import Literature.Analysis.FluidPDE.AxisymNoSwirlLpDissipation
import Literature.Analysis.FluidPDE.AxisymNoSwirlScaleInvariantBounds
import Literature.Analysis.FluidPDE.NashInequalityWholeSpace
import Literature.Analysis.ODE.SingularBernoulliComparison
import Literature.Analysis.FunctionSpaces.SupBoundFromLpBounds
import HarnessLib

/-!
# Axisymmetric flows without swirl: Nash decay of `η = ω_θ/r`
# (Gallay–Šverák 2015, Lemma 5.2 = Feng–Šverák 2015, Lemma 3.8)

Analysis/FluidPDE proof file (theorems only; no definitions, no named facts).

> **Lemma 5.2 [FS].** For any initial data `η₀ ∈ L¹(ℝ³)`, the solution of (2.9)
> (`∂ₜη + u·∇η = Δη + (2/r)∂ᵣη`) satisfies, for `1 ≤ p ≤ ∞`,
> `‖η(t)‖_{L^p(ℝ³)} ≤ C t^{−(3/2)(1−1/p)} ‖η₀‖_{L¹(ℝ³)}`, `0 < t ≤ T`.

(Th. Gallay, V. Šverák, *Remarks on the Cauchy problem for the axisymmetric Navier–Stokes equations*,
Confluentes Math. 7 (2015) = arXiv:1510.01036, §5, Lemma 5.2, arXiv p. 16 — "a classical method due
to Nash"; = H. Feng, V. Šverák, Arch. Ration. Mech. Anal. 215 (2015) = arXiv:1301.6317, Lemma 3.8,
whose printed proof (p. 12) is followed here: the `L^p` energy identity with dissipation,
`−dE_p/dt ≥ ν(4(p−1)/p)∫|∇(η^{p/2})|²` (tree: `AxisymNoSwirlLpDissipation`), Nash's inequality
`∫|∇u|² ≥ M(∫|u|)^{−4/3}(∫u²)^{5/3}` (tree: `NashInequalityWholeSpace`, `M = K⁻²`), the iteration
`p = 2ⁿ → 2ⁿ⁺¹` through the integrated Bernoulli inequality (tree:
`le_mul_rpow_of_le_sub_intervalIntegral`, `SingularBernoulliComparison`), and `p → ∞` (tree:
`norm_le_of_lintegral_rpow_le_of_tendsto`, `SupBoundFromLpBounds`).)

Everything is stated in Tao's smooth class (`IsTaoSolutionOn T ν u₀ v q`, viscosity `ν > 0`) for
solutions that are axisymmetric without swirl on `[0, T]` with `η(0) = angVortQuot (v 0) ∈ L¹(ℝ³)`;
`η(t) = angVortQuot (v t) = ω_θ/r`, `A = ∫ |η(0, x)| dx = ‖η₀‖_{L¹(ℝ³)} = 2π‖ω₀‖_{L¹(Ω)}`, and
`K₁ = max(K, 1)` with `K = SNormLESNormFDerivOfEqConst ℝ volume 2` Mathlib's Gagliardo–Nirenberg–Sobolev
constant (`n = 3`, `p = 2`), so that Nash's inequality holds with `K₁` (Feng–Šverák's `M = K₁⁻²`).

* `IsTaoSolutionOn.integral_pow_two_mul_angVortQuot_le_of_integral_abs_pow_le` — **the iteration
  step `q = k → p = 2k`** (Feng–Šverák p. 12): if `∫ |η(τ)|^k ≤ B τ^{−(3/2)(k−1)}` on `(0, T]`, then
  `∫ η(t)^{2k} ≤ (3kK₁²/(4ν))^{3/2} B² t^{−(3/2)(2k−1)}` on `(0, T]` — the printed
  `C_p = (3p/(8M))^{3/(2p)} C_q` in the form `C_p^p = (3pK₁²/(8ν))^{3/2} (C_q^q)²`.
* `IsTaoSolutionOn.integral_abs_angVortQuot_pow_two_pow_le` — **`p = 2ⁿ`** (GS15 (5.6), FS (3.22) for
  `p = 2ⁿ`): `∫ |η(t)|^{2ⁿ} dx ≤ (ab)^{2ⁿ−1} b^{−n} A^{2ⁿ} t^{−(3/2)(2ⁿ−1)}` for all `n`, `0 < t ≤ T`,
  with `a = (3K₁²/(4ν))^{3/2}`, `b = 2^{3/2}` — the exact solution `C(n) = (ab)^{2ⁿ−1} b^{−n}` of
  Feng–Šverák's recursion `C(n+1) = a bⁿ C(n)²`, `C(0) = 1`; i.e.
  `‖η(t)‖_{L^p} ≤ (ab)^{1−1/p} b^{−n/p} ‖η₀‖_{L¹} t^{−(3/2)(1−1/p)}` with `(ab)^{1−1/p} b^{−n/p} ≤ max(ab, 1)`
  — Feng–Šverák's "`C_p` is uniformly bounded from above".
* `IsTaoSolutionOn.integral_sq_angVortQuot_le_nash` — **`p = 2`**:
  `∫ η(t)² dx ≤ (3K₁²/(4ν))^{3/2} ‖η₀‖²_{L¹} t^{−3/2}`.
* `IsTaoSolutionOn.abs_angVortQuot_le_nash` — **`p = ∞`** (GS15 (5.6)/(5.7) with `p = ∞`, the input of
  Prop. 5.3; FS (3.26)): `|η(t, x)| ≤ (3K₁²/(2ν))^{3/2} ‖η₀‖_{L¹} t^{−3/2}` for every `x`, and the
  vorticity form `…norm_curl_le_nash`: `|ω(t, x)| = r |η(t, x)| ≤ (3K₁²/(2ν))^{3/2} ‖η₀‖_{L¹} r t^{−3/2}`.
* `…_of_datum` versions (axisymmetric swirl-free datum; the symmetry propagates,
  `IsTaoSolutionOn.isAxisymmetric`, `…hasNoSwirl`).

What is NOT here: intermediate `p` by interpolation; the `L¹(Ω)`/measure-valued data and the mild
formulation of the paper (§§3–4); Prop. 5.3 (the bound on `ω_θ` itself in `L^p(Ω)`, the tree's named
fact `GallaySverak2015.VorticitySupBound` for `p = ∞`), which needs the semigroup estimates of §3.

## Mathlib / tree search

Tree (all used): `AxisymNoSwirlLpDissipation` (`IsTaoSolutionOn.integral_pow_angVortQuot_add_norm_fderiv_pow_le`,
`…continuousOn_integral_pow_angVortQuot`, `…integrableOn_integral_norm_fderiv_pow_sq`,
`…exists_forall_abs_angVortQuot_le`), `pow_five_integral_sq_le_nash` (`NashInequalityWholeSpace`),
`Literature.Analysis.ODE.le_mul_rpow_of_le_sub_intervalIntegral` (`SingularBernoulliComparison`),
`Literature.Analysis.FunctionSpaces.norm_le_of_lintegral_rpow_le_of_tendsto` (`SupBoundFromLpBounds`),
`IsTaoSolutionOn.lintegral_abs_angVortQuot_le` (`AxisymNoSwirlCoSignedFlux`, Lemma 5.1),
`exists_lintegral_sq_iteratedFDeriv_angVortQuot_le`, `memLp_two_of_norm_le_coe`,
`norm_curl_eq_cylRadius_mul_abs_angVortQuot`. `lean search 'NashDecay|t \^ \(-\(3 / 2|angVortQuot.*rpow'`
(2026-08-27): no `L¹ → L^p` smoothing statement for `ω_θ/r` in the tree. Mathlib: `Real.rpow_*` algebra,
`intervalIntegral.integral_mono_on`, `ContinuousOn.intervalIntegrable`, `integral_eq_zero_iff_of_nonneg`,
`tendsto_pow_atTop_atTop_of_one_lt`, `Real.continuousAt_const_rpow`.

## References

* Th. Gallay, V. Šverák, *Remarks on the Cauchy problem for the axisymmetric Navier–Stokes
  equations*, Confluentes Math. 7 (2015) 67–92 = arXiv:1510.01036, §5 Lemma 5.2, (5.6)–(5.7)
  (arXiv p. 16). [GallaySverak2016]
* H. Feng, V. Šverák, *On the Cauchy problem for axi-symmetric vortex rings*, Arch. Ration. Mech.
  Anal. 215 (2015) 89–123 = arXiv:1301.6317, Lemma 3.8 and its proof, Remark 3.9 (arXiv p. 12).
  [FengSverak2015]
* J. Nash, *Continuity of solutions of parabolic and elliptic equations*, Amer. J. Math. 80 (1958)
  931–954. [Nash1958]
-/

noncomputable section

=== WHAT YOU SHOULD DO ===
For each line of the data that includes the word "Literature", return a copy of it.

=== PROBLEM SOLUTION ===
import Literature.Analysis.FluidPDE.AxisymNoSwirlLpDissipation
import Literature.Analysis.FluidPDE.AxisymNoSwirlScaleInvariantBounds
import Literature.Analysis.FluidPDE.NashInequalityWholeSpace
import Literature.Analysis.ODE.SingularBernoulliComparison
import Literature.Analysis.FunctionSpaces.SupBoundFromLpBounds
`Literature.Analysis.ODE.le_mul_rpow_of_le_sub_intervalIntegral` (`SingularBernoulliComparison`),
`Literature.Analysis.FunctionSpaces.norm_le_of_lintegral_rpow_le_of_tendsto` (`SupBoundFromLpBounds`),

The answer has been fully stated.